The holder part 210 has space for accommodating the mobile electronic device 300 having a display screen surface 300A in its front surface, and is capable of holding the mobile electronic device 300. The mobile electronic device 300 is easily removable from the holder part 210. Further, also in the state where the mobile electronic device 300 is removed, the mobile electronic device casing 200A may function as a charger.

The solar cell module 220 is disposed at a back surface of the mobile electronic device casing 200A. Specifically, when the mobile electronic device 300 is used in the state accommodated in the holder part 210, the solar cell module 220 is located at the back surface side, which is an opposite side from the display screen surface 300A, and is exposed to an outside of the mobile electronic device casing 200A. According to this structure, an area of a light receiving surface of the solar cell module 220 can be increased by disposing the solar cell module 220 to cover substantially the entire back surface of the mobile electronic device casing 200A. As a result, compared to a solar cell module mounted on, for example, an electronic calculator, the power generation amount can dramatically be increased.

The mobile electronic device casing 200A of this embodiment is not limited to the mode illustrated in FIGS. 3 and 4. For example, when the mobile electronic device 300 is not in use, the surface of the casing 200A where the solar cell module 220 is provided may function as a cover for protecting the display screen surface 300A.

As the solar cell module 220, a low-illuminance-supported solar cell module may be used. In the present specification, the low-illuminance-supported solar cell module means a solar cell module of which a reduction amount of an open-circuit voltage is small even when the illuminance decreases. Hereinafter, characteristics of the low-illuminance-supported solar cell module are described in detail.

Returning to FIG. 1, in a case where the illuminance is comparatively low, in the conventional crystal silicon solar cell module, in terms of a relationship between the illuminance and the open-circuit voltage, when the illuminance changes from 100 mW/cm² to 0.1 mW/cm², a largest output voltage (open-circuit voltage) varies from 0.60 V to 0.30 V per unit cell. In other words, it can be understood that a variation amount AV per unit cell of the conventional crystal silicon solar cell module is 0.30 V. On the other hand, with the same amount of change in illuminance, a largest output voltage of the DSC module varies from 0.75 V to 0.50 V per unit cell. In other words, it can be understood that a variation amount AV per unit cell of the DSC module is 0.25 V. Based on this result, it can also be understood that the DSC module with the smaller variation amount ΔV per unit cell is preferably used as the low-illuminance-supported solar cell module.
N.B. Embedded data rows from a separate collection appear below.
import Summits.QuantumFields.YangMills.Theorems.BalabanUVNodesN08HaarCompatibilitySecondOrderDefect

/-!
# BalabanUVNodes ∕ N08 — E6′ HOLDS TO SECOND ORDER IN THE GUARD ACTIVITY: below the top level, for every set `A` of coarse fields,
# `|Ū_*(dU)(A) − dV(A)| ≤ 2·n²·h(δ)^{2(L^{d−1}−1)}` (`n` = number of coarse bonds) — the first-order defect of print's averaging CANCELS EXACTLY, because the isolated
# guard is invisible both for the typed averaging (part 38B) and for the axial one (part 45A)

WIDTH SEAT `pub-ymgap-dag-n08-w3` g7, item-3 lineage PART 45B (successor of g0 `…HaarCompatibilityGuard` («E6′ up to total variation `dU(guard)`», FIRST order `≈ n·q`), of part 34
`…GuardHybridPartition` (guard-set decomposition) and of part 45A `…SecondOrderDefect`), 2026-08-28.  Track A, DAG node N08 = [Balaban1985UV3] Thm 1 p. 257 (compact) + Thm 2 p. 272;
key item K1⁷ `StabilityBAtRecordR13SepCoPH` (stmt-QuantumFields-20542), `--supports … --as helper`.  COUNT-NEUTRAL.

THE POINT (E6′ desk + road (ii); located, count-neutral).  Decompose `dU = Σ_S dU↾E_S` by the exact guard set `E_S = {guards = S}` (part 34); push forward along print's `Ū`
(`= Ū^S` on `E_S`) and along the axial averaging (Haar compatible: `Σ_S (dU↾E_S)∘axial⁻¹ = dV`).  Term by term (§1 `term_le_term_add`, MEASURE inequalities): `S = ∅` — identical;
`|S| ≥ 2` — each term bounded by the other plus itself; `S = {c}` — `dU↾G_c = dU↾E_c + dU↾(G_c ∖ E_c)` and BOTH `dU↾G_c`-images are `dU(G_c) • dV` (parts 38B ∕ 45A), so the singleton
terms differ by an image of `dU↾(G_c ∩ M₂)`.  Summing (§1 `map_avgFun_le_add_and_le`: error MEASURES of mass `Σ_S d_S ≤ 2n²q²`, part 45A) and evaluating (§1 ★★★ `map_avgFun_sub_le_sq`):
  **`Ū_*(dU)(A) ≤ dV(A) + 2·n²·h(δ)^{2(L^{d−1}−1)}` and `dV(A) ≤ Ū_*(dU)(A) + 2·n²·h(δ)^{2(L^{d−1}−1)}` for EVERY set `A`.**
§2: the slot (`avOfPrint N S₀ j` on `SU(N)`, every `N`, `q = h(δ_N)^{L^{d−1}−1}`).  READING: the one-step E6′ defect is `O(n²q²)`, not `O(nq)`; for the no-stacking bookkeeping the
density excess of the floored iterate after one step from `dU` has total mass `O(n²q²)`.

HONEST FRAMING.  [folklore] measure theory over landed modules; nothing of Bałaban's asserted; E6′ NEITHER proved NOR refuted (a second-order total-variation bound); ONE RG step —
NO (G3), NO k-uniform `hmass`; N08 NOT discharged; counts unmoved (typed 28∕28 · discharged 5∕27); one finite 𝕋⁴ programme at fixed ε — R4 closes the CONDITIONAL rung
`BalabanLadder.UV` only; the Yang–Mills mass gap (Clay) is NOT proved by any of this; nothing continuum ∕ ℝ⁴ ∕ OS.  0 `sorry`, 0 `def`, 0 `instance`, standard axioms.
-/

noncomputable section
import Literature.Probability.RandomPlanarGeometry.ConformalRectangleProofs
import HarnessLib

/-!
# Stub `stub_boundaryCorrespondence` of line `excursion-kernel-covariance`
# (crux `RectilinearCardy`, stmt-CriticalPhenomena-5660, route `CardyBoundaryCoulombGas`)

Boundary correspondence with inverse extension. Every conformal rectangle `R = (Ω; a, b, c, d)`
admits a uniformizer `φ : ℍₒ → Ω`, a real boundary correspondence `g`, continuous and strictly
monotone-or-antitone on a parameter interval `[S₀, S] ⊋ [0, mark 3]` (`S₀ < 0`, `mark 3 < S < 1`,
`S < S₀ + 1`), with `φ → ∂Ω(t)` at `g t` for every `t ∈ [S₀, S]`, together with an extension `w₀`
of `φ⁻¹` continuous on `Ω ∪ ∂Ω([S₀, S])` and taking the real value `g t` at `∂Ω(t)`.

Proof (the construction of the tree's `MarkedDomain.exists_isUniformizing_of_disc`, Pommerenke
(1992), proof of Cor. 2.7, keeping the inverse of the Carathéodory homeomorphism). Let
`ψ : Ω → 𝔻` be a Riemann map (`exists_conformalEquiv_ball_holds`), `Ψ : 𝔻̄ → Ω̄` the Carathéodory
homeomorphism extending `ψ⁻¹` (`JordanDomain.exists_continuousOn_extension_holds`, Pommerenke's
Thm. 2.6) and `Φ = Ψ⁻¹ : Ω̄ → 𝔻̄`, continuous (`continuousOn_invFunOn_of_isCompact`), equal to `ψ`
on `Ω` and of modulus one on `∂Ω`. Choose parameters `mark 3 < S < t₁ < S₀ + 1 < 1`, `S₀ < 0`;
the boundary loop is injective on the period `[S₀, S₀ + 1) ⊇ [S₀, S] ∪ {t₁}`
(`JordanDomain.injOn_boundary_Ico`), so `p₁ = ∂Ω(t₁) ∉ ∂Ω([S₀, S])`. With `η = Φ p₁`,
`φ = ψ⁻¹ ∘ (η ·) ∘ cayley` sends `∞ ↦ p₁`, `w₀ = cayley⁻¹ ∘ (η⁻¹ ·) ∘ Φ` inverts it on `Ω`, is
continuous on `Ω̄ ∖ {p₁}` (the inverse Cayley map is continuous off `1`), and on `∂Ω` its value
`w₀(∂Ω(t)) = cayley⁻¹(unit number) = g t` is real (`cayleyInvFun_eq_ofReal_re`); `g` is continuous
and injective on `[S₀, S]`, hence strictly monotone or antitone
(`ContinuousOn.strictMonoOn_of_injOn_Icc'`), and `φ → Ψ (η · cayleyFun (g t)) = ∂Ω(t)` at `g t`
(`JordanDomain.tendsto_nhdsWithin_of_extension`).
-/

noncomputable section

open Set Filter Topology Metric
open UpperHalfPlane (upperHalfPlaneSet)

namespace Summit.CriticalPhenomena.CardyFormulaZ2.Cruxes.RectilinearCardy.ExcursionKernelCovariance

open Literature.Probability.RandomPlanarGeometry

/-- **Boundary correspondence with inverse extension** (stub 6 of line
`excursion-kernel-covariance`). Every conformal rectangle `R` has a uniformizer `φ : ℍₒ → Ω`, a real
boundary correspondence `g`, continuous and strictly monotone-or-antitone on a parameter interval
`[S₀, S] ⊋ [0, mark 3]` (`S₀ < 0`, `mark 3 < S < 1`, `S < S₀ + 1`), with `φ` having boundary value
`∂Ω(t)` at `g t` for every `t ∈ [S₀, S]`, and an extension `w₀` of `φ⁻¹`, continuous on
`Ω ∪ ∂Ω([S₀, S])`, with `w₀ (∂Ω(t)) = g t` there. Riemann map + Carathéodory homeomorphism
(`JordanDomain.exists_continuousOn_extension_holds`) + a boundary point `p₁ = ∂Ω(t₁)`,
`t₁ ∈ (S, S₀ + 1)`, sent to `∞` + Cayley; `w₀ = cayley⁻¹ ∘ (rotation) ∘ Ψ⁻¹`. Pommerenke,
*Boundary Behaviour of Conformal Maps* (1992), Thm. 2.6 and proof of Cor. 2.7.
[cite: PommerenkeBBCM1992, Thm. 2.6 and Cor. 2.7] -/
theorem stub_boundaryCorrespondence :
    ∀ R : ConformalRectangle,
      ∃ (φ : ConformalEquiv upperHalfPlaneSet R.carrier) (g : ℝ → ℝ) (S₀ S : ℝ) (w₀ : ℂ → ℂ),
        S₀ < 0 ∧ R.mark 3 < S ∧ S < 1 ∧ S < S₀ + 1 ∧
        ContinuousOn g (Icc S₀ S) ∧ (StrictMonoOn g (Icc S₀ S) ∨ StrictAntiOn g (Icc S₀ S)) ∧
        (∀ t ∈ Icc S₀ S, φ.HasBoundaryValue (g t) (R.boundary t)) ∧
        EqOn w₀ φ.symm R.carrier ∧ ContinuousOn w₀ (R.carrier ∪ R.boundary '' Icc S₀ S) ∧
        ∀ t ∈ Icc S₀ S, w₀ (R.boundary t) = g t := by
  intro R
  -- Riemann map `ψ : Ω → 𝔻` and the Carathéodory homeomorphism `Ψ : 𝔻̄ → Ω̄` extending `ψ⁻¹`
  have hsc : IsSimplyConnected R.carrier :=
    Complex.isSimplyConnected_of_isPreconnected_frontier R.isOpen R.isConnected R.isBounded
      (R.range_boundary ▸ isPreconnected_range R.continuous_boundary)
  obtain ⟨ψ⟩ := (exists_conformalEquiv_ball_holds (U := R.carrier)) R.isOpen hsc R.carrier_ne_univ
  obtain ⟨Ψ, hΨc, hΨeq, hball, hsph⟩ :=
    JordanDomain.exists_continuousOn_extension_holds R.toJordanDomain ψ.symm
  -- the inverse homeomorphism `Φ : Ω̄ → 𝔻̄`: continuous, `= ψ` on `Ω`, unimodular on `∂Ω`
  set Φ : ℂ → ℂ := Function.invFunOn Ψ (closedBall 0 1) with hΦdef
  have hΨΦ : ∀ p ∈ closure R.carrier, Ψ (Φ p) = p := fun p hp ↦ hball.invOn_invFunOn.2 hp
  have hΦΨ : ∀ z ∈ closedBall (0 : ℂ) 1, Φ (Ψ z) = z := fun z hz ↦ hball.invOn_invFunOn.1 hz
  have hΦc : ContinuousOn Φ (closure R.carrier) :=
    continuousOn_invFunOn_of_isCompact (isCompact_closedBall 0 1) hΨc hball
  have hfc : frontier R.carrier ⊆ closure R.carrier := frontier_subset_closure
  have hΦ1 : ∀ p ∈ frontier R.carrier, ‖Φ p‖ = 1 := by
    intro p hp
    obtain ⟨z, hz, rfl⟩ := hsph.surjOn hp
    rw [hΦΨ z (sphere_subset_closedBall hz)]
    exact mem_sphere_zero_iff_norm.1 hz
  have hΦψ : ∀ z ∈ R.carrier, Φ z = ψ z := by
    intro z hz
    have h1 : ψ z ∈ ball (0 : ℂ) 1 := ψ.mapsTo hz
    have h2 : Ψ (ψ z) = z := by rw [hΨeq h1, ψ.symm_apply_apply hz]
    calc Φ z = Φ (Ψ (ψ z)) := by rw [h2]
      _ = ψ z := hΦΨ _ (ball_subset_closedBall h1)
  -- parameters `S₀ < 0 ≤ mark 0 < ⋯ < mark 3 < S < t₁ < S₀ + 1 < 1`; `p₁ = ∂Ω(t₁)` is sent to `∞`
  obtain ⟨S, h3S, hS1⟩ : ∃ S : ℝ, R.mark 3 < S ∧ S < 1 :=
    ⟨(R.mark 3 + 1) / 2, by linarith [(R.mark_mem 3).2], by linarith [(R.mark_mem 3).2]⟩
  have hS0 : 0 ≤ S := (R.mark_mem 3).1.trans h3S.le
  obtain ⟨t₁, hSt, ht1⟩ : ∃ t₁ : ℝ, S < t₁ ∧ t₁ < 1 := ⟨(S + 1) / 2, by linarith, by linarith⟩
  obtain ⟨S₀, hS₀0, ht₁S₀⟩ : ∃ S₀ : ℝ, S₀ < 0 ∧ t₁ < S₀ + 1 :=
    ⟨(t₁ - 1) / 2, by linarith, by linarith⟩
  have hSS₀ : S < S₀ + 1 := hSt.trans ht₁S₀
  have ht₁I : t₁ ∈ Ico S₀ (S₀ + 1) := ⟨by linarith, ht₁S₀⟩
  have hIcc : Icc S₀ S ⊆ Ico S₀ (S₀ + 1) := fun t ht ↦ ⟨ht.1, ht.2.trans_lt hSS₀⟩
  have hinj : InjOn R.boundary (Ico S₀ (S₀ + 1)) := R.injOn_boundary_Ico S₀
  set p₁ : ℂ := R.boundary t₁ with hp₁
  have hp₁f : p₁ ∈ frontier R.carrier := R.boundary_mem_frontier t₁
  -- boundary points with parameter in `[S₀, S]` are not `p₁`
  have hne : ∀ t ∈ Icc S₀ S, R.boundary t ≠ p₁ := by
    intro t ht h
    have hts : t = t₁ := hinj (hIcc ht) ht₁I h
    exact absurd (ht.2.trans_lt hSt) (by rw [hts]; exact lt_irrefl _)
  set η : ℂ := Φ p₁ with hη
  have hη1 : ‖η‖ = 1 := hΦ1 p₁ hp₁f
  have hη0 : η ≠ 0 := norm_ne_zero_iff.1 (by rw [hη1]; exact one_ne_zero)
  -- the rotated inverse Riemann map `ψ₂ = ψ⁻¹ ∘ (η ·)` and its extension `Ψ₂ = Ψ ∘ (η ·)`
  set ψ₂ : ConformalEquiv (ball (0 : ℂ) 1) R.carrier := (rotBall η hη1).trans ψ.symm with hψ₂
  set Ψ₂ : ℂ → ℂ := fun w ↦ Ψ (η * w) with hΨ₂
  have hrot : MapsTo (fun w : ℂ ↦ η * w) (closedBall 0 1) (closedBall 0 1) := fun w hw ↦ by
    rw [mem_closedBall_zero_iff] at hw ⊢
    rwa [norm_mul, hη1, one_mul]
  have hΨ₂c : ContinuousOn Ψ₂ (closedBall 0 1) :=
    hΨc.comp (continuous_const_mul η).continuousOn hrot
  have hΨ₂eq : EqOn Ψ₂ ψ₂ (ball 0 1) := fun w hw ↦ hΨeq ((rotBall η hη1).mapsTo hw)
  -- the uniformizing map `φ = ψ₂ ∘ cayley : ℍₒ → Ω`
  set φ : ConformalEquiv upperHalfPlaneSet R.carrier := cayley.trans ψ₂ with hφ
  have hΨ₂eq' : EqOn Ψ₂ (cayley.symm.trans φ) (ball 0 1) := fun w hw ↦ by
    rw [hΨ₂eq hw]
    change ψ₂ w = ψ₂ (cayley (cayley.symm w))
    rw [cayley.apply_symm_apply hw]
  -- the rotated circle preimage `w t` of `∂Ω(t)` and its real Cayley preimage `g t`
  set w : ℝ → ℂ := fun t ↦ η⁻¹ * Φ (R.boundary t) with hw
  set g : ℝ → ℝ := fun t ↦ (cayleyInvFun (w t)).re with hg
  have hw1 : ∀ t, ‖w t‖ = 1 := fun t ↦ by
    rw [hw]
    simp only [norm_mul, norm_inv, hη1, hΦ1 _ (R.boundary_mem_frontier t), inv_one, one_mul]
  have hwne : ∀ t, R.boundary t ≠ p₁ → w t ≠ 1 := by
    intro t ht h1
    apply ht
    have h2 : Φ (R.boundary t) = η := by
      have : η * w t = η := by rw [h1, mul_one]
      rwa [hw, ← mul_assoc, mul_inv_cancel₀ hη0, one_mul] at this
    rw [← hΨΦ _ (hfc (R.boundary_mem_frontier t)), h2, hη, hΨΦ _ (hfc hp₁f)]
  have hcg : ∀ t, R.boundary t ≠ p₁ → cayleyFun (g t) = w t := fun t ht ↦ by
    rw [hg, ← cayleyInvFun_eq_ofReal_re (hw1 t), cayleyFun_cayleyInvFun (hwne t ht)]
  have hΨ₂g : ∀ t, R.boundary t ≠ p₁ → Ψ₂ (cayleyFun (g t)) = R.boundary t := fun t ht ↦ by
    rw [hcg t ht, hΨ₂]
    change Ψ (η * (η⁻¹ * Φ (R.boundary t))) = R.boundary t
    rw [← mul_assoc, mul_inv_cancel₀ hη0, one_mul, hΨΦ _ (hfc (R.boundary_mem_frontier t))]
  -- `g` is continuous and injective, hence strictly monotone or antitone, on `[S₀, S]`
  have hgc : ContinuousOn g (Icc S₀ S) := by
    have h1 : ContinuousOn (fun t ↦ Φ (R.boundary t)) (Icc S₀ S) :=
      hΦc.comp R.continuous_boundary.continuousOn fun t _ ↦ hfc (R.boundary_mem_frontier t)
    have h2 : ContinuousOn w (Icc S₀ S) := continuousOn_const.mul h1
    have h3 : ContinuousOn (fun t ↦ cayleyInvFun (w t)) (Icc S₀ S) :=
      differentiableOn_cayleyInvFun.continuousOn.comp h2 fun t ht ↦ hwne t (hne t ht)
    exact Complex.continuous_re.comp_continuousOn h3
  have hgi : InjOn g (Icc S₀ S) := by
    intro s hs t ht hst
    have h1 : w s = w t := by rw [← hcg s (hne s hs), ← hcg t (hne t ht), hst]
    have h2 : Φ (R.boundary s) = Φ (R.boundary t) := mul_left_cancel₀ (inv_ne_zero hη0) h1
    have h3 : R.boundary s = R.boundary t := by
      rw [← hΨΦ _ (hfc (R.boundary_mem_frontier s)), h2,
        hΨΦ _ (hfc (R.boundary_mem_frontier t))]
    exact hinj (hIcc hs) (hIcc ht) h3
  have hgm : StrictMonoOn g (Icc S₀ S) ∨ StrictAntiOn g (Icc S₀ S) :=
    hgc.strictMonoOn_of_injOn_Icc' (hS₀0.le.trans hS0) hgi
  -- the inverse extension `w₀ = cayley⁻¹ ∘ (η⁻¹ ·) ∘ Φ`
  set w₀ : ℂ → ℂ := fun z ↦ cayleyInvFun (η⁻¹ * Φ z) with hw₀
  refine ⟨φ, g, S₀, S, w₀, hS₀0, h3S, hS1, hSS₀, hgc, hgm, fun t ht ↦ ?_, fun z hz ↦ ?_, ?_,
    fun t _ ↦ ?_⟩
  · -- boundary value `∂Ω(t)` at `g t`
    have h1 : Tendsto φ (𝓝[upperHalfPlaneSet] (g t : ℂ)) (𝓝 (Ψ₂ (cayleyFun (g t)))) :=
      JordanDomain.tendsto_nhdsWithin_of_extension φ hΨ₂c hΨ₂eq' (by simp)
    rw [hΨ₂g _ (hne _ ht)] at h1
    exact h1
  · -- `w₀ = φ⁻¹ = cayley⁻¹ ∘ (η⁻¹ ·) ∘ ψ` on `Ω`
    change cayleyInvFun (η⁻¹ * Φ z) = cayleyInvFun (η⁻¹ * ψ z)
    rw [hΦψ z hz]
  · -- continuity of `w₀` on `Ω ∪ ∂Ω([S₀, S])`: there `η⁻¹ Φ ≠ 1`
    have hsub : R.carrier ∪ R.boundary '' Icc S₀ S ⊆ closure R.carrier :=
      union_subset subset_closure
        (image_subset_iff.2 fun t _ ↦ hfc (R.boundary_mem_frontier t))
    have h1 : ContinuousOn (fun z ↦ η⁻¹ * Φ z) (R.carrier ∪ R.boundary '' Icc S₀ S) :=
      continuousOn_const.mul (hΦc.mono hsub)
    refine differentiableOn_cayleyInvFun.continuousOn.comp h1 fun z hz ↦ ?_
    rcases hz with hz | ⟨t, ht, rfl⟩
    · -- interior points are sent into the open disc
      change η⁻¹ * Φ z ≠ 1
      have hb : ‖η⁻¹ * Φ z‖ < 1 := by
        rw [hΦψ z hz, norm_mul, norm_inv, hη1, inv_one, one_mul]
        exact mem_ball_zero_iff.1 (ψ.mapsTo hz)
      intro h
      rw [h, norm_one] at hb
      exact lt_irrefl _ hb
    · exact hwne t (hne t ht)
  · -- real boundary values `w₀ (∂Ω(t)) = g t`
    change cayleyInvFun (w t) = ((cayleyInvFun (w t)).re : ℂ)
    exact cayleyInvFun_eq_ofReal_re (hw1 t)

end Summit.CriticalPhenomena.CardyFormulaZ2.Cruxes.RectilinearCardy.ExcursionKernelCovariance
Further, the low-illuminance-supported solar cell module has a characteristic that in a case where the illuminance is comparatively high, in terms of a relationship between the illuminance and the open-circuit voltage, when the illuminance changes from 100 mW/cm² to 1 mW/cm², the reduction amount of the open-circuit voltage is 0.20 V or less. From a viewpoint of a conversion efficiency of the charging circuit, etc., the voltage reduction amount is preferably 0.15 V or less. Moreover, when the illuminance is 1 mW/cm², the open-circuit voltage of the low-illuminance-supported solar cell module is 0.55 V or more, which is higher than that of the p-Si module. By such characteristics, the power generation can be performed efficiently even in the case where the illuminance is comparatively high (e.g., when irradiated by direct sunlight outdoors).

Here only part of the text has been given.